A newer study, Oral Calcitonin in Postmenopausal Osteoporosis (ORACAL), published in 2012, compared oral vs nasal calcitonin in 565 women. Their endpoints were changes in bone density and markers of bone turnover. The oral group had a whopping increase (haha) in lumbar bone density of 1.5%, while nasal and placebo dosing were the same at about 0.5-0.8%. This is in no way clinically significant. And paradoxically this bone density increase appeared to peak by week 24 and then slowly decline.

Similarly, bone turnover markers decreased. Interestingly, of the three markers measured, some were statistically significant for oral, nasal, and even placebo. There was no consistent pattern. And furthermore, there is no way to translate these lab tests into risk for fracture.

Bottom line: Although nasal calcitonin spray is cheap (about $1 per day), there is no valid literature that supports that it decreases the risk of future vertebral fractures.
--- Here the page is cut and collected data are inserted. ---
import Summits.KontsevichZagierPeriods.Zeta5Search.TwoTaleOmega.OmegaClosure
import Summits.KontsevichZagierPeriods.Zeta5Search.TwoTaleOmega.AefInstBlocks
import Summits.KontsevichZagierPeriods.Zeta5Search.Certificates.TwoTaleOmegaBaseEnum

/-!
# (bmiss)@Ω — direction `aef`, plug-in kit: from a certified aef rule step to the family data (cell `pub-zeta5`, cert-2 gen 5)

HONEST FRAMING: systematic search; recurrence certificates; no irrationality claim unless certified. Linear arithmetic and bookkeeping;
no named fact, no `sorry`.

A base point `p₀ ∈ StepBase (LegitSet CertU) dirAEF` of cert-2's Ω-induction (target `p₀ + 3δ` in the aef RULE domain, `a ≥ 17` there) has
its four points in Ω, `a(p₀) ≥ 14`, and the shape inequalities of `TwoTaleOmegaRules.aef_shape` in base letters (`aef_stepBase_facts`); hence
`ofVec p₀` lies in the rule box `AefBox` (`aefBox_of_facts`).  Plus the dictionary `ofVec (q + k•dirAEF) = (ofVec q).addAEF k` and the reading of
the table coefficient `cAEFtab p₀ k` through the shape numerals (`cAEFtab_eq`).  The per-family plug lemmas are in `AefPlug*`.
-/

noncomputable section

open Finset
open Summit.KontsevichZagierPeriods.Zeta5Search.Certificates.TwoTaleTelescope

namespace Summit.KontsevichZagierPeriods.Zeta5Search.TwoTaleOmega

/-- Moving along `dirAEF` is `addAEF`. -/
theorem ofVec_add_dirAEF (q : Certificates.TwoTaleTelescope.Pt) (k : ℤ) : ofVec (q + k • dirAEF) = (ofVec q).addAEF k := by
  simp [ofVec, Pt.addAEF, dirAEF]

/-- **Facts of a certified aef rule step** (base point `p₀`): the four points lie in Ω, `a(p₀) ≥ 14`, and the shape inequalities
`0 ≤ s, r`, `max(s,r)+1 ≤ b ≤ min(s,r)+3`, `min(s,r) ≤ 2`, `a+4 ≤ g ≤ a+6` (`s = a−e`, `r = a−f` in base letters). -/
theorem aef_stepBase_facts {p₀ : Certificates.TwoTaleTelescope.Pt}
    (h : p₀ ∈ StepBase (fun δ p₀ => p₀ ∈ LegitSet CertU δ) dirAEF) :
    (∀ k : ℕ, k ≤ 3 → p₀ + (k : ℤ) • dirAEF ∈ Certificates.TwoTaleTelescope.Omega) ∧ 14 ≤ p₀ 0 ∧
    0 ≤ p₀ 0 - p₀ 2 ∧ 0 ≤ p₀ 0 - p₀ 3 ∧ p₀ 0 - p₀ 2 + 1 ≤ p₀ 1 ∧ p₀ 0 - p₀ 3 + 1 ≤ p₀ 1 ∧ p₀ 1 ≤ p₀ 0 - p₀ 2 + 3 ∧
      p₀ 1 ≤ p₀ 0 - p₀ 3 + 3 ∧ (p₀ 0 - p₀ 2 ≤ 2 ∨ p₀ 0 - p₀ 3 ≤ 2) ∧ p₀ 0 + 4 ≤ p₀ 4 ∧ p₀ 4 ≤ p₀ 0 + 6 := by
  obtain ⟨-, hΩ, hleg⟩ := h
  obtain ⟨hr, -, h17⟩ := hleg
  have h17' := h17 (Or.inr rfl)
  rw [ruleDom_AEF] at hr
  obtain ⟨hApp, hg, hb, he, hf, hA⟩ := hr
  have hT : p₀ + (3 : ℤ) • dirAEF ∈ Certificates.TwoTaleTelescope.Omega := by simpa using hΩ 3 le_rfl
  have hs := aef_shape _ hT h17' hg hb he hf hA
  obtain ⟨e0, e1, e2, e3, e4⟩ := target_AEF p₀
  rw [e0, e1, e2, e3, e4] at hs
  rw [e0] at h17'
  refine ⟨hΩ, by omega, ?_⟩
  omega

/-- The rule box of the base point from the step facts. -/
theorem aefBox_of_facts {p₀ : Certificates.TwoTaleTelescope.Pt}
    (h : p₀ ∈ StepBase (fun δ p₀ => p₀ ∈ LegitSet CertU δ) dirAEF) : (ofVec p₀).AefBox := by
  obtain ⟨hΩ, h14, hs⟩ := aef_stepBase_facts h
  have h0 : (ofVec p₀).Omega := by have := Omega_ofVec (hΩ 0 (by norm_num)); simpa using this
  obtain ⟨o1, o2, o3, o4, o5, o6, o7, o8, o9⟩ := h0
  simp only [ofVec_a, ofVec_b, ofVec_e, ofVec_f, ofVec_g] at o1 o2 o3 o4 o5 o6 o7 o8 o9
  refine ⟨?_, ?_, ?_, ?_, ?_, ?_, ?_, ?_, ?_, ?_, ?_, ?_⟩ <;> simp only [ofVec_a, ofVec_b, ofVec_e, ofVec_f, ofVec_g] <;> omega

/-- The four points of the step in fam-tele's Ω, at `ofVec p₀` moved along `addAEF`. -/
theorem aef_omega_four {p₀ : Certificates.TwoTaleTelescope.Pt}
    (hΩ : ∀ k : ℕ, k ≤ 3 → p₀ + (k : ℤ) • dirAEF ∈ Certificates.TwoTaleTelescope.Omega) :
    (ofVec p₀).Omega ∧ ((ofVec p₀).addAEF 1).Omega ∧ ((ofVec p₀).addAEF 2).Omega ∧ ((ofVec p₀).addAEF 3).Omega := by
  refine ⟨?_, ?_, ?_, ?_⟩
  · have := Omega_ofVec (hΩ 0 (by norm_num)); simpa using this
  · rw [← ofVec_add_dirAEF]; exact Omega_ofVec (by simpa using hΩ 1 (by norm_num))
  · rw [← ofVec_add_dirAEF]; exact Omega_ofVec (by simpa using hΩ 2 (by norm_num))
  · rw [← ofVec_add_dirAEF]; exact Omega_ofVec (by simpa using hΩ 3 (by norm_num))

/-- **Reading the table coefficient through the shape**: if the base point has shape numerals `(s, r, i, j)` then
`(cAEFtab p₀ k : ℚ) = upvalN (aefTab s r i j k) (a : ℚ)` with `a = p₀ 0 + 3` the target letter. -/
theorem cAEFtab_eq {p₀ : Certificates.TwoTaleTelescope.Pt} {s r i j : ℕ} (hs : p₀ 0 - p₀ 2 = s) (hr : p₀ 0 - p₀ 3 = r)
    (hi : p₀ 1 - max (p₀ 0 - p₀ 2) (p₀ 0 - p₀ 3) - 1 = i) (hj : p₀ 4 - (p₀ 0 + 3) = j) (k : ℕ) :
    (cAEFtab p₀ k : ℚ) = upvalN (aefTab s r i j k) (((p₀ 0 + 3 : ℤ)) : ℚ) := by
  unfold cAEFtab
  obtain ⟨e0, e1, e2, e3, e4⟩ := target_AEF p₀
  rw [e0, e1, e2, e3, e4, upvalN_intCast]
  have t1 : (p₀ 0 + 3 - (p₀ 2 + 3)).toNat = s := by omega
  have t2 : (p₀ 0 + 3 - (p₀ 3 + 3)).toNat = r := by omega
  have t3 : (p₀ 1 - max (p₀ 0 + 3 - (p₀ 2 + 3)) (p₀ 0 + 3 - (p₀ 3 + 3)) - 1).toNat = i := by
    rw [show p₀ 0 + 3 - (p₀ 2 + 3) = p₀ 0 - p₀ 2 by ring, show p₀ 0 + 3 - (p₀ 3 + 3) = p₀ 0 - p₀ 3 by ring]; omega
  have t4 : (p₀ 4 - (p₀ 0 + 3)).toNat = j := by omega
  rw [t1, t2, t3, t4]

/-- The step relation in `Finset.sum` form from the four-term form (bookkeeping shared by all families). -/
theorem sum4_of_terms {c : ℕ → ℚ} {U : ℕ → ℚ} (h : c 0 * U 0 + c 1 * U 1 + c 2 * U 2 + c 3 * U 3 = 0) :
    ∑ k ∈ range 4, c k * U k = 0 := by
  rw [sum_range_succ, sum_range_succ, sum_range_succ, sum_range_one]; exact h

end Summit.KontsevichZagierPeriods.Zeta5Search.TwoTaleOmega

end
Always remember that there is a difference between what is significant to the statisticians, and what is clinically significant to your patient. Incidentally, between 10% and 40% of these patients had adverse effects from the medication, usually GI in nature. So if a drug has a measurable risk but little actual benefit, is it worth even a buck?

Osteoporosis takes decades to develop and become clinically significant. It is unlikely that a quick fix like a drug, sprayed, swallowed, or injected will make a difference in the short term. The best treatments are free (diet and exercise) but must be adopted long before it becomes a problem.

References:

  1. A randomized trial of nasal spray salmon calcitonin in postmenopausal women with established osteoporosis: the prevent recurrence of osteoporotic fractures study. Am J Med 109(4):267-276, 2000.
  2. A phase 3 trial of the efficacy and safety of oral recombinant calcitonin: The oral calcitonin in postmenopausal osteoporosis (ORACAL) trial. J Bone Mineral Res 27(8):1821-1829, 2012.